Hi codeforces! I was trying to learn about Li-Chao tree by some blog which i can find on gg (codeforces included). But there still some issue i was encountered while I trying to understood Li-Chao tree. Fortunately! I found that there's a simpler way to understand LC tree by thinking about another approach. So, I decide to write this blog for two reason :

• Archive

• Sharing

If you feel interesting about this topic, welcome!

Prerequisite :

Did you read one of two blog ? :

• https://robert1003.github.io/2020/02/06/li-chao-segment-tree.html

• https://cp-algorithms.com/geometry/convex_hull_trick.html

I.Which issue that me (or maybe someone) stuck in Li-Chao tree?

These question are main motivation :

• Why node on $$$Li-Chao$$$ $$$tree$$$ only store one line that is $$$min/max$$$ at point $$$mid$$$ which $$$mid$$$ is the point middle in segment $$$[L, R]$$$ which current node manage?
• Why in $$$Query$$$ function we get $$$max$$$ result on way from root to leaf instead of get a value in node which include point we want to query?

I guess that somebody maybe stuck in here, so, we will answer it later.

II.Problemstatement

You must give a data structure which can do two following operation by the best way you can :

• Add a line $$$y = a*x + b$$$ into set $$$S$$$

• Given a point $$$x$$$, find $$$min$$$ value of $$$y$$$ among all line we added

Similar to $$$Li-Chao$$$ $$$tree$$$, we manage convex hull by the way maintain a segment $$$[L, R]$$$, for each intergers $$$x$$$ in $$$[L, R]$$$ we store line $$$y = a*x + b$$$ such that the line $$$y = a*x + b$$$ reach min at point with coordinate $$$x$$$.

Add operation : We can see that we will only care about convex hull of $$$S$$$, so that we will maintain it.

We can reach two observation :

• Add two line $$$x =\infty$$$ and $$$x = +\infty$$$ into $$$S$$$. Easy to see that the convex hull look like a parabol with nagative slope.

• If a line lie on convex hull, it will lie on a continuous interval on convex hull.

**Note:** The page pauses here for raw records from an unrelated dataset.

/-- **The freshman's dream under the shear**: `shear a (t e_{a′}) (x_{a′}^p − t^p x_a^p) = x_{a′}^p`. [folklore] -/
theorem shear_frobenius_factor {a a' : Fin 4} (haa : a ≠ a') (t : K) :
    shear a (Pi.single a' t) ((X a' : MvPolynomial (Fin 4) K) ^ p - C (t ^ p) * X a ^ p) = X a' ^ p := by
  have hXa : shear a (Pi.single a' t) (X a : MvPolynomial (Fin 4) K) = X a := shear_X_self a _
  have hXa' : shear a (Pi.single a' t) (X a' : MvPolynomial (Fin 4) K) = X a' + C t * X a := by
    rw [shear_X_of_ne haa.symm, Pi.single_eq_same]
  unfold shear at hXa hXa' ⊢
  have h2 : aeval (fun i => if i = a then (X a : MvPolynomial (Fin 4) K) else X i + C ((Pi.single a' t : Fin 4 → K) i) * X a)
      ((X a' : MvPolynomial (Fin 4) K) ^ p) = (X a' + C t * X a) ^ p := by rw [map_pow, hXa']
  have h3 : aeval (fun i => if i = a then (X a : MvPolynomial (Fin 4) K) else X i + C ((Pi.single a' t : Fin 4 → K) i) * X a)
      ((X a : MvPolynomial (Fin 4) K) ^ p) = X a ^ p := by rw [map_pow, hXa]
  have h4 : aeval (fun i => if i = a then (X a : MvPolynomial (Fin 4) K) else X i + C ((Pi.single a' t : Fin 4 → K) i) * X a)
      (C (t ^ p) : MvPolynomial (Fin 4) K) = C (t ^ p) := by rw [aeval_C, algebraMap_eq]
  rw [map_sub, map_mul, h2, h3, h4, add_pow_char, mul_pow, ← C_pow]
  ring

omit [Fact p.Prime] [CharP K p] in
/-- The rigid row `(x_{a′}^p − t^p x_a^p)(λ x_a + μ x_{a′})` in monomials. [folklore] -/
theorem frobeniusRow_eq (a a' : Fin 4) (t lam mu : K) :
    ((X a' : MvPolynomial (Fin 4) K) ^ p - C (t ^ p) * X a ^ p) * (C lam * X a + C mu * X a') =
      monomial (Finsupp.single a' p + Finsupp.single a 1) lam +
      monomial (Finsupp.single a' p + Finsupp.single a' 1) mu -
      (monomial (Finsupp.single a p + Finsupp.single a 1) (t ^ p * lam) +
        monomial (Finsupp.single a p + Finsupp.single a' 1) (t ^ p * mu)) := by
  rw [sub_mul, mul_add, mul_add, X_pow_eq_monomial, X_pow_eq_monomial, C_mul_X_eq_monomial, C_mul_X_eq_monomial,
    C_mul_monomial, mul_one, monomial_mul, monomial_mul, monomial_mul, monomial_mul, one_mul, one_mul]

omit [Fact p.Prime] [CharP K p] in
/-- Coefficients of the rigid row at the row monomials `e j` (`p ≥ 2`). [folklore] -/
theorem coeff_frobeniusRow {a a' : Fin 4} (haa : a ≠ a') (t lam mu : K) (j : ℕ) :
    coeff (Finsupp.single a (p + 1 - j) + Finsupp.single a' j)
      (((X a' : MvPolynomial (Fin 4) K) ^ p - C (t ^ p) * X a ^ p) * (C lam * X a + C mu * X a')) =
      (if j = p then lam else 0) + (if j = p + 1 then mu else 0) -
        ((if j = 0 then t ^ p * lam else 0) + (if j = 1 then t ^ p * mu else 0)) := by
  rw [frobeniusRow_eq, coeff_sub, coeff_add, coeff_add, coeff_monomial, coeff_monomial, coeff_monomial, coeff_monomial]
  -- identify the four exponents as row monomials
  have k1 : Finsupp.single a' p + Finsupp.single a 1 = Finsupp.single a (p + 1 - p) + Finsupp.single a' p := by
    rw [add_comm, Nat.add_sub_cancel_left]
  have k2 : Finsupp.single a' p + Finsupp.single a' 1 =
      Finsupp.single a (p + 1 - (p + 1)) + Finsupp.single a' (p + 1) := by
    rw [Nat.sub_self, Finsupp.single_zero, zero_add, Finsupp.single_add]
  have k3 : Finsupp.single a p + Finsupp.single a 1 = Finsupp.single a (p + 1 - 0) + Finsupp.single a' 0 := by
    rw [Nat.sub_zero, Finsupp.single_zero, add_zero, Finsupp.single_add]
  have k4 : Finsupp.single a p + Finsupp.single a' 1 = Finsupp.single a (p + 1 - 1) + Finsupp.single a' 1 := by
    rw [Nat.add_sub_cancel]
  rw [k1, k2, k3, k4, ite_rowExp haa, ite_rowExp haa, ite_rowExp haa, ite_rowExp haa]

omit [Fact p.Prime] [CharP K p] in
/-- Off the row monomials `e j`, `j ≤ p + 1`, the rigid row has no coefficient. [folklore] -/
theorem coeff_frobeniusRow_eq_zero (a a' : Fin 4) (t lam mu : K) {d : Fin 4 →₀ ℕ}
    (hd : ∀ j, j ≤ p + 1 → d ≠ Finsupp.single a (p + 1 - j) + Finsupp.single a' j) :
    coeff d (((X a' : MvPolynomial (Fin 4) K) ^ p - C (t ^ p) * X a ^ p) * (C lam * X a + C mu * X a')) = 0 := by
  rw [frobeniusRow_eq, coeff_sub, coeff_add, coeff_add, coeff_monomial, coeff_monomial, coeff_monomial, coeff_monomial]
  have k1 : Finsupp.single a' p + Finsupp.single a 1 = Finsupp.single a (p + 1 - p) + Finsupp.single a' p := by
    rw [add_comm, Nat.add_sub_cancel_left]
  have k2 : Finsupp.single a' p + Finsupp.single a' 1 =
      Finsupp.single a (p + 1 - (p + 1)) + Finsupp.single a' (p + 1) := by
    rw [Nat.sub_self, Finsupp.single_zero, zero_add, Finsupp.single_add]
  have k3 : Finsupp.single a p + Finsupp.single a 1 = Finsupp.single a (p + 1 - 0) + Finsupp.single a' 0 := by
    rw [Nat.sub_zero, Finsupp.single_zero, add_zero, Finsupp.single_add]
  have k4 : Finsupp.single a p + Finsupp.single a' 1 = Finsupp.single a (p + 1 - 1) + Finsupp.single a' 1 := by
    rw [Nat.add_sub_cancel]
  rw [k1, k2, k3, k4, if_neg (fun h => hd p (by omega) h.symm), if_neg (fun h => hd (p + 1) le_rfl h.symm),
    if_neg (fun h => hd 0 (by omega) h.symm), if_neg (fun h => hd 1 (by omega) h.symm)]
  ring

/-- **The sheared rigid row**: `shear (x_{a′}^p − t^p x_a^p)(λ x_a + μ x_{a′}) = x_{a′}^p((λ + μ t) x_a + μ x_{a′})`,
in monomials. [folklore] -/
theorem shear_frobeniusRow {a a' : Fin 4} (haa : a ≠ a') (t lam mu : K) :
    shear a (Pi.single a' t)
      (((X a' : MvPolynomial (Fin 4) K) ^ p - C (t ^ p) * X a ^ p) * (C lam * X a + C mu * X a')) =
      monomial (Finsupp.single a' p + Finsupp.single a 1) (lam + mu * t) +
      monomial (Finsupp.single a' p + Finsupp.single a' 1) mu := by
  have h1 := shear_frobenius_factor p haa t
  have hXa : shear a (Pi.single a' t) (X a : MvPolynomial (Fin 4) K) = X a := shear_X_self a _
  have hXa' : shear a (Pi.single a' t) (X a' : MvPolynomial (Fin 4) K) = X a' + C t * X a := by
    rw [shear_X_of_ne haa.symm, Pi.single_eq_same]
  have hC : ∀ c : K, shear a (Pi.single a' t) (C c : MvPolynomial (Fin 4) K) = C c := fun c => by
    unfold shear; rw [aeval_C, algebraMap_eq]
  unfold shear at h1 hXa hXa' hC ⊢
  rw [map_mul, h1, map_add, map_mul, map_mul, hC, hC, hXa, hXa']
  have : (X a' : MvPolynomial (Fin 4) K) ^ p * (C lam * X a + C mu * (X a' + C t * X a)) =
      X a' ^ p * (C (lam + mu * t) * X a) + X a' ^ p * (C mu * X a') := by
    rw [map_add, map_mul]; ring
  rw [this, X_pow_eq_monomial, C_mul_X_eq_monomial, C_mul_X_eq_monomial, monomial_mul, monomial_mul, one_mul, one_mul]

/-- Hence the sheared rigid row has NO row monomial `e j` with `j < p`. [folklore] -/
theorem coeff_shear_frobeniusRow_eq_zero {a a' : Fin 4} (haa : a ≠ a') (t lam mu : K) {j : ℕ} (hj : j < p) :
    coeff (Finsupp.single a (p + 1 - j) + Finsupp.single a' j) (shear a (Pi.single a' t)
      (((X a' : MvPolynomial (Fin 4) K) ^ p - C (t ^ p) * X a ^ p) * (C lam * X a + C mu * X a'))) = 0 := by
  rw [shear_frobeniusRow p haa, coeff_add, coeff_monomial, coeff_monomial]
  have k1 : Finsupp.single a' p + Finsupp.single a 1 = Finsupp.single a (p + 1 - p) + Finsupp.single a' p := by
    rw [add_comm, Nat.add_sub_cancel_left]
  have k2 : Finsupp.single a' p + Finsupp.single a' 1 =
      Finsupp.single a (p + 1 - (p + 1)) + Finsupp.single a' (p + 1) := by
    rw [Nat.sub_self, Finsupp.single_zero, zero_add, Finsupp.single_add]
  rw [k1, k2, if_neg (fun h => absurd (rowExp_injective haa (p + 1) h) (by omega)),
    if_neg (fun h => absurd (rowExp_injective haa (p + 1) h) (by omega)), add_zero]

/-- **FROBENIUS SHEAR RIGIDITY** (idea-4 E2 §D: «(y − tx)^p ∣ (C₀)_{p+1} ⇒ (C₀)_{p+1} = (y^p − t^p x^p)(λx + μy)»):
let `R` be supported on the `(a, a′)`-row of degree `p + 1` and suppose the sheared row `shear a (t e_{a′}) R` has no
monomial `x_a^{p+1−j} x_{a′}^j` with `j < p`.  Then `R = (x_{a′}^p − t^p x_a^p)(λ x_a + μ x_{a′})` with
`λ = coeff_{x_a x_{a′}^p} R` and `μ = coeff_{x_{a′}^{p+1}} R`. [OURS] [cite: Hauser2010, §I (definition of P⁺)] -/
theorem row_eq_frobeniusRow_of_shear_order_ge {a a' : Fin 4} (haa : a ≠ a') (t : K) {R : MvPolynomial (Fin 4) K}
    (hrow : ∀ d ∈ R.support, ∃ j, j ≤ p + 1 ∧ d = Finsupp.single a (p + 1 - j) + Finsupp.single a' j)
    (hord : ∀ j, j < p →
      coeff (Finsupp.single a (p + 1 - j) + Finsupp.single a' j) (shear a (Pi.single a' t) R) = 0) :
    R = ((X a' : MvPolynomial (Fin 4) K) ^ p - C (t ^ p) * X a ^ p) *
      (C (coeff (Finsupp.single a (p + 1 - p) + Finsupp.single a' p) R) * X a +
        C (coeff (Finsupp.single a (p + 1 - (p + 1)) + Finsupp.single a' (p + 1)) R) * X a') := by
  classical
  have hp2 : 2 ≤ p := (Fact.out : p.Prime).two_le
  set lam := coeff (Finsupp.single a (p + 1 - p) + Finsupp.single a' p) R with hlam
  set mu := coeff (Finsupp.single a (p + 1 - (p + 1)) + Finsupp.single a' (p + 1)) R with hmu
  set R₀ : MvPolynomial (Fin 4) K := ((X a' : MvPolynomial (Fin 4) K) ^ p - C (t ^ p) * X a ^ p) *
    (C lam * X a + C mu * X a') with hR₀
  set D := R - R₀ with hD
  -- the difference solves the homogeneous triangular system with zero top data
  have hDord : ∀ j, j < p →
      coeff (Finsupp.single a (p + 1 - j) + Finsupp.single a' j) (shear a (Pi.single a' t) D) = 0 := by
    intro j hj
    have : shear a (Pi.single a' t) D = shear a (Pi.single a' t) R - shear a (Pi.single a' t) R₀ := by
      rw [hD]; unfold shear; rw [map_sub]
    rw [this, coeff_sub, hord j hj, hR₀, coeff_shear_frobeniusRow_eq_zero p haa t lam mu hj, sub_zero]
  have hDp : coeff (Finsupp.single a (p + 1 - p) + Finsupp.single a' p) D = 0 := by
    rw [hD, coeff_sub, hR₀, coeff_frobeniusRow p haa, if_pos rfl, if_neg (by omega), if_neg (by omega),
      if_neg (by omega), ← hlam]
    ring
  have hDp1 : coeff (Finsupp.single a (p + 1 - (p + 1)) + Finsupp.single a' (p + 1)) D = 0 := by
    rw [hD, coeff_sub, hR₀, coeff_frobeniusRow p haa, if_neg (by omega), if_pos rfl, if_neg (by omega),
      if_neg (by omega), ← hmu]
    ring
  -- downward induction on the row
  have hDrow : ∀ n, ∀ j, p + 1 - n ≤ j → j ≤ p + 1 →
      coeff (Finsupp.single a (p + 1 - j) + Finsupp.single a' j) D = 0 := by
    intro n
    induction n with
    | zero =>
      intro j h1 h2
      obtain rfl : j = p + 1 := by omega
      exact hDp1
    | succ n ih =>
      intro j h1 h2
      by_cases hj : p + 1 - n ≤ j
      · exact ih j hj h2
      by_cases hjp : j = p
      · rw [hjp]; exact hDp
      by_cases hjp1 : j = p + 1
      · rw [hjp1]; exact hDp1
      have hjlt : j < p := by omega
      have hEq := hDord j hjlt
      rw [coeff_shear_single haa] at hEq
      have hva : (Finsupp.single a (p + 1 - j) + Finsupp.single a' j : Fin 4 →₀ ℕ) a = p + 1 - j := by
        rw [rowExp_apply haa, if_pos rfl]
      rw [Finset.sum_range_succ'] at hEq
      have hzero : ∑ l ∈ Finset.range ((Finsupp.single a (p + 1 - j) + Finsupp.single a' j : Fin 4 →₀ ℕ) a),
          (((Finsupp.single a (p + 1 - j) + Finsupp.single a' j : Fin 4 →₀ ℕ) a' + (l + 1)).choose (l + 1) : K) *
            t ^ (l + 1) *
            coeff (((Finsupp.single a (p + 1 - j) + Finsupp.single a' j : Fin 4 →₀ ℕ).update a
              ((Finsupp.single a (p + 1 - j) + Finsupp.single a' j : Fin 4 →₀ ℕ) a - (l + 1))).update a'
              ((Finsupp.single a (p + 1 - j) + Finsupp.single a' j : Fin 4 →₀ ℕ) a' + (l + 1))) D = 0 := by
        refine Finset.sum_eq_zero fun l hl => ?_
        have hl' := Finset.mem_range.mp hl
        rw [hva] at hl'
        rw [src_rowExp haa, ih (j + (l + 1)) (by omega) (by omega), mul_zero]
      rw [hzero, zero_add, src_rowExp haa, Nat.add_zero, Nat.choose_zero_right,
        Nat.cast_one, pow_zero, one_mul, one_mul] at hEq
      exact hEq
  have hDzero : D = 0 := by
    ext d
    rw [coeff_zero]
    by_cases hd : ∃ j, j ≤ p + 1 ∧ d = Finsupp.single a (p + 1 - j) + Finsupp.single a' j
    · obtain ⟨j, hj, rfl⟩ := hd
      exact hDrow (p + 1) j (by omega) hj
    · push Not at hd
      have hR : coeff d R = 0 := by
        by_contra h
        obtain ⟨j, hj, hdj⟩ := hrow d (MvPolynomial.mem_support_iff.mpr h)
        exact hd j hj hdj
      rw [hD, coeff_sub, hR, hR₀, coeff_frobeniusRow_eq_zero p a a' t lam mu hd, sub_zero]
  rw [← sub_eq_zero, ← hD, hDzero]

Thicker line represent the convex hull

We can iterate over [L, R] whenever we add a new line into S to update the "min line" for each point in $$$[L, R]$$$

However, by two observation above, we can do ternary search to find point x such that:

• $$$x$$$ $$$\in$$$ $$$[L, R]$$$

• At $$$x$$$ coordinate, the current line $$$y = a*x + b$$$ is the "min line".